Referring now to FIG. 5, there is illustrated a cross-sectional bottom plan view of the waveguide feed 34 taken along line 5—5 of the antenna 28 illustrated in FIG. 3. As discussed above, the antenna and waveguide feed can be used to transmit and/or receive electromagnetic energy. In a preferred embodiment, the antenna and waveguide feed are use to transmit and/or receive satellite broadcast signals for digital video programming. Operation of the antenna will now be described for the case when the antenna is to transmit electromagnetic energy. The electromagnetic energy is fed to each substantially rectangular waveguide 31 (See FIG. 4) via the waveguide feed 34. In particular, an electromagnetic signal is provided to the waveguide feed at an input/output port 37 and the signal is equally divided both in phase and in amplitude by the waveguide feed to provide an equal amplitude and phase signal at each of signal ports 38, 40, 42, 44, 46, 48, 50 and 52. As will be discussed in greater detail below, the electromagnetic signals at each of ports 38-52 are preferably provided to each of the substantially rectangular waveguides 31 by a corresponding E-plane bend 39 as illustrated in FIG. 3. The electromagnetic signal is induced in the waveguide feed at port 37, propagates through the waveguide feed and is fed to each of the substantially rectangular waveguides, and is preferably in a TE10 dominant mode of the electromagnetic signal. The TE10 dominant mode of the electromagnetic signal propagates along the length or axis of each substantially rectangular waveguide to feed each aperture 30 in the broad (H-plane) wall 32 of each substantially rectangular waveguide so as to radiate the circularly polarized antenna pattern at the desired elevation angle θ, as discussed above.
Operation of the antenna 28 and the waveguide feed 34 when the antenna is to receive an electromagnetic signal such as a digital satellite broadcast signal is opposite to that discussed above for transmitting an electromagnetic signal. In particular, each of the apertures 30 in the broad wall 32 of each substantially rectangular waveguide 31 receives a circularly polarized electromagnetic signal and induces a TE10 dominant mode of the electromagnetic signal within each substantially rectangular waveguide. The dominant mode of the electromagnetic signal propagates along the length or axis of the substantially rectangular waveguide to the end 33 of the substantially rectangular waveguide and is coupled to a corresponding signal port 38-52 of the waveguide feed 34 by a respective E-plane bend 39. The electromagnetic signal at each of signal ports 38-52 is then combined or summed via the waveguide feed to provide a combined or summed signal at the input/output port 37 of the waveguide feed.

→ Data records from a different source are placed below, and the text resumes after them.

/-- The arithmetic of (199): with `K = d + 1 ≥ 1`, `L ≥ 1`, `t = α′₄ ∈ [0, ¼]`, `q = Lα′₃ ≥ 0`, `a = t + 4t²`, `θ = KLa`:
`La + 2300θ² + 368θq ≤ Lt + 10⁴K²(Lqt + L²t²)`. [folklore] -/
theorem arith199 {K L t q : ℝ} (hK : 1 ≤ K) (hL : 1 ≤ L) (ht0 : 0 ≤ t) (h4t : 4 * t ≤ 1) (hq0 : 0 ≤ q) :
    L * (t + 4 * t ^ 2) + 2300 * (K * L * (t + 4 * t ^ 2)) ^ 2 + 368 * (K * L * (t + 4 * t ^ 2)) * q ≤
      L * t + 10000 * K ^ 2 * (L * q * t + L ^ 2 * t ^ 2) := by
  have ha2 : t + 4 * t ^ 2 ≤ 2 * t := by nlinarith [mul_le_mul_of_nonneg_left h4t ht0]
  have hKL : 0 ≤ K * L := mul_nonneg (by linarith) (by linarith)
  have hθle : K * L * (t + 4 * t ^ 2) ≤ 2 * (K * L * t) := by nlinarith [mul_le_mul_of_nonneg_left ha2 hKL]
  have hθ0 : 0 ≤ K * L * (t + 4 * t ^ 2) := mul_nonneg hKL (by positivity)
  have hθsq : (K * L * (t + 4 * t ^ 2)) ^ 2 ≤ (2 * (K * L * t)) ^ 2 := pow_le_pow_left₀ hθ0 hθle 2
  have hθq : K * L * (t + 4 * t ^ 2) * q ≤ 2 * (K * L * t) * q := mul_le_mul_of_nonneg_right hθle hq0
  have hLL : L ≤ L ^ 2 := by nlinarith
  have h1 : L * (4 * t ^ 2) ≤ L ^ 2 * (4 * t ^ 2) := mul_le_mul_of_nonneg_right hLL (by positivity)
  have hK2 : K ≤ K ^ 2 := by nlinarith
  have hK21 : 1 ≤ K ^ 2 := by nlinarith
  have hL0 : 0 ≤ L := by linarith
  have hLqt : 0 ≤ L * q * t := mul_nonneg (mul_nonneg hL0 hq0) ht0
  have hL2t2 : 0 ≤ L ^ 2 * t ^ 2 := by positivity
  have h2 : K * (L * q * t) ≤ K ^ 2 * (L * q * t) := mul_le_mul_of_nonneg_right hK2 hLqt
  have h3 : L ^ 2 * t ^ 2 ≤ K ^ 2 * (L ^ 2 * t ^ 2) := le_mul_of_one_le_left hL2t2 hK21
  have h4 : 0 ≤ K ^ 2 * (L * q * t) := mul_nonneg (by positivity) hLqt
  nlinarith [hθsq, hθq, h1, h2, h3, h4]

/-- The arithmetic of (200): `16θ + 736θq ≤ 64KLt` for `q ≤ 1/50`. [folklore] -/
theorem arith200 {K L t q : ℝ} (hK : 1 ≤ K) (hL : 1 ≤ L) (ht0 : 0 ≤ t) (h4t : 4 * t ≤ 1) (hq1 : q ≤ 1 / 50) :
    16 * (K * L * (t + 4 * t ^ 2)) + 736 * (K * L * (t + 4 * t ^ 2)) * q ≤ 64 * K * L * t := by
  have ha2 : t + 4 * t ^ 2 ≤ 2 * t := by nlinarith [mul_le_mul_of_nonneg_left h4t ht0]
  have hKL : 0 ≤ K * L := mul_nonneg (by linarith) (by linarith)
  have hθle : K * L * (t + 4 * t ^ 2) ≤ 2 * (K * L * t) := by nlinarith [mul_le_mul_of_nonneg_left ha2 hKL]
  have hθ0 : 0 ≤ K * L * (t + 4 * t ^ 2) := mul_nonneg hKL (by positivity)
  have h1 : 736 * (K * L * (t + 4 * t ^ 2)) * q ≤ 15 * (K * L * (t + 4 * t ^ 2)) := by
    nlinarith [mul_le_mul_of_nonneg_left hq1 hθ0]
  have hKLt : 0 ≤ K * L * t := mul_nonneg hKL ht0
  nlinarith
/-! ## Z22:§A.u014 guard-free: `λ̃(q,dh;1−β_j) = (1−u)² + O(α log q/q)` -/

/-- **Z22:§A.u014, GUARD-FREE** (App. A p. 102, tex L5047; twin of `Lemma83.stepA_u014_holds` with the
unused binder `AssumptionA D χ` deleted): for `(q,dh) = 1`, `q < D` prime,
`‖λ̃(q,dh;1−β_j) − (1−u)²‖ ≤ 1372·α log q/q` for all `D ≥ exp(10|c′|π + 400)` and EVERY real primitive `χ`
— no hypothesis on `L(1,χ)`. [cite: Zhang2022LandauSiegel, App. A p. 102] -/
theorem stepA_u014_free (c' : ℝ) :
    ∃ C : ℝ, ForAllLarge fun D _ _ => ∀ j ∈ ({1, 2, 3} : Finset ℕ), ∀ d h : ℕ,
      1 ≤ d → 1 ≤ h → ((d * h : ℕ) : ℝ) < bigP D / bigT D ^ 2 → ∀ q : ℕ, q.Prime → q < D →
        Nat.Coprime q D → Nat.Coprime q (d * h) →
          ‖lamTilde c' D q (d * h) (1 - betaJ c' D j) - (1 - uA q) ^ 2‖ ≤
            C * (alpha D * Real.log q / q) := by
  refine ⟨1372, ⌈Real.exp (10 * |c'| * π + 400)⌉₊, fun D _ _ hD _ _ j _ d h _ _ _ q hq hqD _ hqdh => ?_⟩
  have hD' : Real.exp (10 * |c'| * π + 400) ≤ D := le_trans (Nat.le_ceil _) (by exact_mod_cast hD)
  obtain ⟨hℓ3, hα, hB, hαℓ⟩ := largeD_bounds c' hD'
  set B : ℝ := |b1 c' D| + |b2 c' D| + |b3 c' D| with hBdef
  have hq2 : (2 : ℝ) ≤ q := by exact_mod_cast hq.two_le
  have hq0 : (0 : ℝ) < q := by linarith
  have hlogq : Real.log q ≤ ell D := by
    rw [ell]; exact Real.log_le_log hq0 (by exact_mod_cast hqD.le)
  have hlogq0 : 0 ≤ Real.log q := Real.log_nonneg (by linarith)
  -- the single factor
  have hlam : lamTilde c' D q (d * h) (1 - betaJ c' D j) =
      (1 - (q : ℂ) ^ (-(1 - betaJ c' D j + beta1 c' D))) *
        (1 - (q : ℂ) ^ (-(1 - betaJ c' D j + beta2 c' D))) *
          (1 - (q : ℂ) ^ (-(1 - betaJ c' D j + beta3 c' D))) /
        (1 - (q : ℂ) ^ (-(1 - betaJ c' D j))) := by
    unfold lamTilde
    rw [hq.primeFactors, Finset.filter_singleton, if_pos hqdh, Finset.prod_singleton]
  rw [hlam]
  -- exponents `−1 + w`
  have e1 : -(1 - betaJ c' D j + beta1 c' D) = -1 + (betaJ c' D j - beta1 c' D) := by ring
  have e2 : -(1 - betaJ c' D j + beta2 c' D) = -1 + (betaJ c' D j - beta2 c' D) := by ring
  have e3 : -(1 - betaJ c' D j + beta3 c' D) = -1 + (betaJ c' D j - beta3 c' D) := by ring
  have e0 : -(1 - betaJ c' D j) = -1 + betaJ c' D j := by ring
  rw [e1, e2, e3, e0]
  obtain ⟨n1, n2, n3⟩ := norm_beta_eq c' D
  have hj := norm_betaJ_le c' D j
  have hw : ∀ {w : ℂ}, ‖w‖ ≤ 2 * B →
      ‖(q : ℂ) ^ (-1 + w) - (q : ℂ)⁻¹‖ ≤ (q : ℝ)⁻¹ * (4 * B * Real.log q) := fun {w} hw => by
    have hcond : ‖w‖ * Real.log q ≤ 1 := by
      calc ‖w‖ * Real.log q ≤ 2 * B * ell D := mul_le_mul hw hlogq hlogq0 (by positivity)
        _ ≤ 2 * (7 * alpha D) * ell D := by gcongr
        _ ≤ 1 := by nlinarith
    calc ‖(q : ℂ) ^ (-1 + w) - (q : ℂ)⁻¹‖ ≤ (q : ℝ)⁻¹ * (2 * ‖w‖ * Real.log q) :=
          norm_cpow_neg_one_add_sub_inv_le hq.pos hcond
      _ ≤ (q : ℝ)⁻¹ * (4 * B * Real.log q) := by
          apply mul_le_mul_of_nonneg_left _ (by positivity); nlinarith
  have a1 := abs_nonneg (b1 c' D); have a2 := abs_nonneg (b2 c' D); have a3 := abs_nonneg (b3 c' D)
  have w1 : ‖betaJ c' D j - beta1 c' D‖ ≤ 2 * B := by
    calc _ ≤ ‖betaJ c' D j‖ + ‖beta1 c' D‖ := norm_sub_le _ _
      _ ≤ 2 * B := by rw [n1]; linarith
  have w2 : ‖betaJ c' D j - beta2 c' D‖ ≤ 2 * B := by
    calc _ ≤ ‖betaJ c' D j‖ + ‖beta2 c' D‖ := norm_sub_le _ _
      _ ≤ 2 * B := by rw [n2]; linarith
  have w3 : ‖betaJ c' D j - beta3 c' D‖ ≤ 2 * B := by
    calc _ ≤ ‖betaJ c' D j‖ + ‖beta3 c' D‖ := norm_sub_le _ _
      _ ≤ 2 * B := by rw [n3]; linarith
  have w0 : ‖betaJ c' D j‖ ≤ 2 * B := by linarith [norm_nonneg (betaJ c' D j)]
  set δ : ℝ := (q : ℝ)⁻¹ * (4 * B * Real.log q) with hδ
  have hu : ‖((q : ℂ))⁻¹‖ ≤ 1 / 2 := by
    rw [norm_inv, Complex.norm_natCast]; exact inv_le_of_inv_le₀ (by norm_num) (by linarith)
  have hδle : δ ≤ 1 / 4 := by
    have : 4 * B * Real.log q ≤ 4 * (7 * alpha D) * ell D := by gcongr
    have hq' : (q : ℝ)⁻¹ ≤ 1 / 2 := inv_le_of_inv_le₀ (by norm_num) (by linarith)
    calc δ ≤ (1 / 2) * (4 * (7 * alpha D) * ell D) :=
          mul_le_mul hq' this (by positivity) (by norm_num)
      _ ≤ 1 / 4 := by nlinarith
  have key := norm_frac3_sub_sq_le hδle hu (hw w1) (hw w2) (hw w3) (hw w0)
  have huA : uA q = ((q : ℂ))⁻¹ := rfl
  rw [huA]
  calc _ ≤ 49 * δ := key
    _ = 196 * B * (Real.log q / q) := by rw [hδ]; ring
    _ ≤ 196 * (7 * alpha D) * (Real.log q / q) := by gcongr
    _ = 1372 * (alpha D * Real.log q / q) := by ring
import Summits.HodgeConjecture.HodgeConjecture.Theorems.K2E3CentralTransferVanishingSplit          -- ★ (this seat): `centralTransferVanishing_split_of_HC1P`
import Summits.HodgeConjecture.HodgeConjecture.Theorems.K2E3GLTwoCentralDensityRamifiedTorus         -- ★ K2E4-p01 (g2): (HC₁^P) `apply_scalar_eq_zero_of_forall_orbitalIntegral_eq_zero`
import HarnessLib

/-!
# Socket U3b-a `sig_K2E3CentralTransferVanishing` AT A SPLIT PLACE — rung 1 (unconditional): T0 ∘ (HC₁^P)

Cell `pub/hodgecm-mathlib`, squad K2 (engine E3), seat K2E4-p02 (g0); `--supports stmt-HodgeConjecture-24833 --as helper`.  THEOREMS ONLY.
`centralTransferVanishing_split : ‹U3b-a bytes with «¬ Subsingleton (PlacesOver L v) →» after the canonical hypotheses›` :=
T0 (★ `centralTransferVanishing_split_of_HC1P`) applied to K2E4-p01 (g2)'s core (★ `K2E3GLTwoCentralDensityRamifiedTorus.apply_scalar_eq_zero_of_forall_orbitalIntegral_eq_zero`).

HONEST LABEL: HC_CM is proved only modulo the 7 printed citations (2 remaining named inputs: hLiu418 = stmt-HodgeConjecture-24832, h413 =
stmt-HodgeConjecture-24833) until rung 0 closes; this file pays the SPLIT half of socket U3b-a only.

## References
* [Rogawski1990] J. D. Rogawski, *Automorphic Representations of Unitary Groups in Three Variables*, Ann. of Math. Stud. 123 (1990), §4.3 (4.3.1) p. 43, §8.1 p. 116.
* [HarishChandra1999AdmissibleDistributions] Harish-Chandra, *Admissible invariant distributions on reductive p-adic groups*, AMS ULS 16 (1999), Thm. 3.1.
-/

set_option autoImplicit false

set_option linter.dupNamespace false

noncomputable section

open MeasureTheory Measure NumberField IsDedekindDomain Matrix Polynomial
open Literature.MeasureTheory.Group
open Literature.NumberTheory.Rogawski1990 Literature.NumberTheory.Automorphic Literature.NumberTheory.GaloisRepresentations
open Literature.AlgebraicGeometry.ShimuraVarieties (unitaryGroup hermForm)
open scoped MatrixGroups

namespace Summit.HodgeConjecture.HodgeConjecture.Cruxes.H413.K2E3CentralTransferVanishingSplit

/-- **Socket U3b-a at a split place (unconditional).** [cite: Rogawski1990, §4.3 (4.3.1) p. 43; §8.1 p. 116] [cite: HarishChandra1999AdmissibleDistributions, Thm. 3.1] -/
theorem centralTransferVanishing_split :
    ∀ (L : Type) [Field L] [NumberField L] [IsCMField L] (H' : Matrix (Fin 3) (Fin 3) L),
      (H'.map (cmConjRingHom L)).transpose = H' →
      (∀ x : Fin 3 → L, hermForm (cmConjRingHom L) H' x x = 0 → x = 0) →
    ∀ (v : HeightOneSpectrum (𝓞 ↥(maximalRealSubfield L)))
      [MeasurableSpace ((UnitaryGroup.cmDatum L 2 (Matrix.of fun i j : Fin 2 => if i.val + j.val + 1 = 2 then (1 : L) else 0)).Local v × (UnitaryGroup.cmDatum L 1 (Matrix.of fun i j : Fin 1 => if i.val + j.val + 1 = 1 then (1 : L) else 0)).Local v)] [BorelSpace ((UnitaryGroup.cmDatum L 2 (Matrix.of fun i j : Fin 2 => if i.val + j.val + 1 = 2 then (1 : L) else 0)).Local v × (UnitaryGroup.cmDatum L 1 (Matrix.of fun i j : Fin 1 => if i.val + j.val + 1 = 1 then (1 : L) else 0)).Local v)]
      [∀ a : (UnitaryGroup.cmDatum L 2 (Matrix.of fun i j : Fin 2 => if i.val + j.val + 1 = 2 then (1 : L) else 0)).Local v × (UnitaryGroup.cmDatum L 1 (Matrix.of fun i j : Fin 1 => if i.val + j.val + 1 = 1 then (1 : L) else 0)).Local v,
        MeasurableSpace (((UnitaryGroup.cmDatum L 2 (Matrix.of fun i j : Fin 2 => if i.val + j.val + 1 = 2 then (1 : L) else 0)).Local v × (UnitaryGroup.cmDatum L 1 (Matrix.of fun i j : Fin 1 => if i.val + j.val + 1 = 1 then (1 : L) else 0)).Local v) ⧸ Subgroup.centralizer ({a} : Set ((UnitaryGroup.cmDatum L 2 (Matrix.of fun i j : Fin 2 => if i.val + j.val + 1 = 2 then (1 : L) else 0)).Local v × (UnitaryGroup.cmDatum L 1 (Matrix.of fun i j : Fin 1 => if i.val + j.val + 1 = 1 then (1 : L) else 0)).Local v)))]
      [∀ a : (UnitaryGroup.cmDatum L 2 (Matrix.of fun i j : Fin 2 => if i.val + j.val + 1 = 2 then (1 : L) else 0)).Local v × (UnitaryGroup.cmDatum L 1 (Matrix.of fun i j : Fin 1 => if i.val + j.val + 1 = 1 then (1 : L) else 0)).Local v,
        BorelSpace (((UnitaryGroup.cmDatum L 2 (Matrix.of fun i j : Fin 2 => if i.val + j.val + 1 = 2 then (1 : L) else 0)).Local v × (UnitaryGroup.cmDatum L 1 (Matrix.of fun i j : Fin 1 => if i.val + j.val + 1 = 1 then (1 : L) else 0)).Local v) ⧸ Subgroup.centralizer ({a} : Set ((UnitaryGroup.cmDatum L 2 (Matrix.of fun i j : Fin 2 => if i.val + j.val + 1 = 2 then (1 : L) else 0)).Local v × (UnitaryGroup.cmDatum L 1 (Matrix.of fun i j : Fin 1 => if i.val + j.val + 1 = 1 then (1 : L) else 0)).Local v)))]
      [MeasurableSpace ((UnitaryGroup.cmDatum L 3 H').Local v)] [BorelSpace ((UnitaryGroup.cmDatum L 3 H').Local v)]
      [∀ γ : (UnitaryGroup.cmDatum L 3 H').Local v, MeasurableSpace ((UnitaryGroup.cmDatum L 3 H').Local v ⧸ Subgroup.centralizer ({γ} : Set ((UnitaryGroup.cmDatum L 3 H').Local v)))]
      [∀ γ : (UnitaryGroup.cmDatum L 3 H').Local v, BorelSpace ((UnitaryGroup.cmDatum L 3 H').Local v ⧸ Subgroup.centralizer ({γ} : Set ((UnitaryGroup.cmDatum L 3 H').Local v)))]
      (νHv : Measure ((UnitaryGroup.cmDatum L 2 (Matrix.of fun i j : Fin 2 => if i.val + j.val + 1 = 2 then (1 : L) else 0)).Local v × (UnitaryGroup.cmDatum L 1 (Matrix.of fun i j : Fin 1 => if i.val + j.val + 1 = 1 then (1 : L) else 0)).Local v)) (νGv : Measure ((UnitaryGroup.cmDatum L 3 H').Local v))
      [IsFiniteMeasureOnCompacts νHv] [νHv.IsMulRightInvariant] [νGv.IsHaarMeasure] [νGv.IsMulRightInvariant]
      (Δv : LocalTransferFactor L H' v)
      (mHv : OrbitalMeasureFamily ((UnitaryGroup.cmDatum L 2 (Matrix.of fun i j : Fin 2 => if i.val + j.val + 1 = 2 then (1 : L) else 0)).Local v × (UnitaryGroup.cmDatum L 1 (Matrix.of fun i j : Fin 1 => if i.val + j.val + 1 = 1 then (1 : L) else 0)).Local v)) (mGv : OrbitalMeasureFamily ((UnitaryGroup.cmDatum L 3 H').Local v)),
      IsLocalTransferDatum L H' v Δv mHv mGv →
      mHv.IsCanonical (IsLocalGRegular L v) νHv →
      mGv.IsCanonical (fun γ : (UnitaryGroup.cmDatum L 3 H').Local v => IsRegularElt (γ.val : GL (Fin 3) (UnitaryGroup.LocalRing L v))) νGv →
      ¬ Subsingleton (UnitaryGroup.PlacesOver L v) →
    ∀ (γH : (UnitaryGroup.cmDatum L 2 (Matrix.of fun i j : Fin 2 => if i.val + j.val + 1 = 2 then (1 : L) else 0)).Rational × (UnitaryGroup.cmDatum L 1 (Matrix.of fun i j : Fin 1 => if i.val + j.val + 1 = 1 then (1 : L) else 0)).Rational) (e₁ : L),
      (((γH.1 : unitaryGroup (cmConjRingHom L) (Matrix.of fun i j : Fin 2 => if i.val + j.val + 1 = 2 then (1 : L) else 0)).val : GL (Fin 2) L) : Matrix (Fin 2) (Fin 2) L) =
        e₁ • (1 : Matrix (Fin 2) (Fin 2) L) →
    ∀ gH : (UnitaryGroup.cmDatum L 2 (Matrix.of fun i j : Fin 2 => if i.val + j.val + 1 = 2 then (1 : L) else 0)).Local v × (UnitaryGroup.cmDatum L 1 (Matrix.of fun i j : Fin 1 => if i.val + j.val + 1 = 1 then (1 : L) else 0)).Local v → ℂ, IsLocSmooth gH → IsLocalDeltaTransfer L H' v Δv mHv mGv gH 0 →
      gH ((UnitaryGroup.cmDatum L 2 (Matrix.of fun i j : Fin 2 => if i.val + j.val + 1 = 2 then (1 : L) else 0)).toLocal v ((UnitaryGroup.cmDatum L 2 (Matrix.of fun i j : Fin 2 => if i.val + j.val + 1 = 2 then (1 : L) else 0)).toAdelic γH.1),
        (UnitaryGroup.cmDatum L 1 (Matrix.of fun i j : Fin 1 => if i.val + j.val + 1 = 1 then (1 : L) else 0)).toLocal v ((UnitaryGroup.cmDatum L 1 (Matrix.of fun i j : Fin 1 => if i.val + j.val + 1 = 1 then (1 : L) else 0)).toAdelic γH.2)) = 0 := by
  refine centralTransferVanishing_split_of_HC1P ?_
  intro F _ _ _ _ _ _ _ _ _ _ _ ν _ _ ψ hψ hO z c
  exact K2E3GLTwoCentralDensityRamifiedTorus.apply_scalar_eq_zero_of_forall_orbitalIntegral_eq_zero ν ψ hψ hO z c

end Summit.HodgeConjecture.HodgeConjecture.Cruxes.H413.K2E3CentralTransferVanishingSplit

end
import Literature.Combinatorics.Optimization.RegularPolygonPsdLifts
import HarnessLib

/-!
# The regular octagon has psd rank exactly four (Vandaele–Gillis–Glineur, Example 5.2) — PROVED

Source. A. Vandaele, F. Glineur, N. Gillis, *Algorithms for positive semidefinite factorization*,
Comput. Optim. Appl. 71 (2018) 193–219 = arXiv:1707.07953 [VandaeleGlineurGillis2017] (held text
`paper:arxiv-1707.07953`; §5.1 "Conjecture on the psd-rank of regular `n`-gons" and Example 5.2 on
chunks p0012–p0013). Context in the tree: Fawzi–Saunderson–Parrilo's equivariant lift gives
`rank_psd(S_8) ≤ 5` (`RegularPolygon.regularOctagon_psdRank_bounds`: `4 ≤ rank_psd S_8 ≤ 5`), GRT 2013
Thm. 4.7 gives `≥ 4`; VGG p12: "it is known that (i) the psd-rank of the square is three, (ii) all
pentagons and hexagons have psd-rank exactly four and (iii) the psd-rank of the heptagons is either
four or five [GRT13]" (all three in `PsdMinimalPolytopes.lean` / `PentagonsPsdRankFour.lean`), "By
trial and error … we were able to construct, for the first time, an exact PSD factorization of the
`5`-gon, the `8`-gon and the `10`-gon with respective sizes consistent with Conjecture 1"
(`rank_psd(S_n) = 1 + ⌈log₂ n⌉`).

Contents (all PROVED, axioms standard; no named facts):

* `RegularOctagon.vggSlack` — the printed slack matrix `S_8` (p13: circulant, first row
  `(0, 1, 1+√2, 2+√2, 2+√2, 1+√2, 1, 0)`); `RegularOctagon.vertex8` — the regular octagon with vertices
  `(±(1+√2), ±1), (±1, ±(1+√2))` (counterclockwise from `(1+√2, 1)`), whose vertex/edge slack matrix is
  `2√2 · S_8` (`polygonSlack_vertex8`) and which IS the regular octagon `X_8` of
  `RegularPolygon.vertex 8` (vertex angles `(2k+1)π/8`) dilated by `ρ = √(4+2√2)` (`vertex8_eq`,
  through `ρ cos(π/8) = 1 + √2`, `ρ sin(π/8) = 1`); `isConvexPolygon_vertex8`.
* **Example 5.2** `RegularOctagon.hasPsdFactorization_vggSlack_four`: an `S^4_+`-factorization of
  `S_8`. The ROW factors are the printed rank-one matrices `A_i = a^i (a^i)ᵀ`
  (`a^4 = (1,−α₁,−α₁,0)`, `a^5 = (1,α₃,α₃,−1/α₁)`, …, `α₁ = √(1+√2) =: τ`, `α₃ = 1/α₁ − α₁`). RECORDED
  DEVIATION for the COLUMN factors: the printed `4 × 2` Cholesky-type factors `b^j` use the further
  radicals `α₂ = √(2+√2)`, `α₄ = 2^{1/4}`, `α₅`, and a literal transcription of the printed `b^5` does
  not reproduce the fifth column of `S_8`; here every column matrix is RE-DERIVED exactly: `B_j` must
  annihilate `a^j, a^{j+1}` (the two zeros of column `j`), so `B_j = P_j G_j P_jᵀ` for the `2 × 2` Gram
  matrix `G_j` on `{a^j, a^{j+1}}^⊥`, which the six remaining entries of the column determine LINEARLY;
  all eight systems are consistent over the number field `ℚ(τ)` (`τ⁴ = 2τ² + 1`, `√2 = τ² − 1`,
  `1/α₁ = τ³ − 2τ`) with `G_j ⪰ 0`, and the `LDLᵀ` form gives `B_j = d₁(j) v_j v_jᵀ + d₂(j) w_j w_jᵀ`
  with `d ∈ {1, τ², 1+τ², τ²−1 = √2, 3−τ² = 2−√2} > 0` and `v_j, w_j ∈ ℤ[τ]⁴` (`octRow`, `octD1`,
  `octV`, `octD2`, `octW`; e.g. `B_5 = (1,−τ,τ,τ)⊗² + (τ,1,0,1)⊗²`). The 64 identities
  `S_{ij} = d₁(j)(a^i·v_j)² + d₂(j)(a^i·w_j)²` are polynomial identities in `τ` checked by `ring`
  after reducing powers `τ^k`, `k ≤ 14`, with the minimal polynomial.
* `RegularOctagon.vertex8_psdRank_four` and **`RegularPolygon.regularOctagon_psdRank_four`**: the
  regular octagon has psd rank EXACTLY four (`HasPsdFactorization (polygonSlack (RegularPolygon.vertex 8)) 4`
  and no factorization of size `3`), lift form `RegularPolygon.regularOctagon_hasPsdLift_four`
  (`conv X_8 = π(S^4_+ ∩ L)` and no psd lift of size `< 4`). This confirms Conjecture 1 at `n = 8`
  (`1 + ⌈log₂ 8⌉ = 4`) and strictly improves the equivariant bound `5`.

NOT here: Example 5.1 (the regular pentagon, size `4` — every pentagon has psd rank four is already
`GouveiaRobinsonThomas2015_ex32`), Example 5.3 (the regular `10`-gon, an `S^5_+`-factorization over
`ℚ(φ)` with further radicals), Conjecture 1 itself (open), the algorithms of §§3–4.
-/

noncomputable section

FIG. 6 illustrates a cross-sectional side view of the waveguide feed 34 taken along line 6—6 of the feed as illustrated in FIG. 5. The plurality of E-plane bends 39 allow the waveguide feed 34 to be located under the antenna array, thus reducing a total length of the antenna 28. The E-plane bends couple each substantially rectangular waveguide 31 to a corresponding port 38-52 of the waveguide feed and include a curved section 39 of an acceptable bend radii as known to those of skill in the art. For example, a reference by Theodore Moreno, Microwave Transition Design Data, McGraw-Hill, 1948 provides specific recommendations for the use of E-plane bends with waveguides. Each of the E-plane bends can be secured to a spacer 158 between the antenna array 27 and the waveguide feed 34 by a corresponding screw 160. In addition, each of the E-plane bends can be sealed with an end-cap 162. It is to be appreciated that although the antenna array and the feed waveguide have been described and illustrated in two different planes, in particular, with the feed waveguide disposed below the antenna array, the feed waveguide and the antenna array may be in a same plane; for example the antenna array of waveguide may be coupled to the corresponding signal ports of the feed waveguide by a plurality of the H-plane bends or waveguide sections.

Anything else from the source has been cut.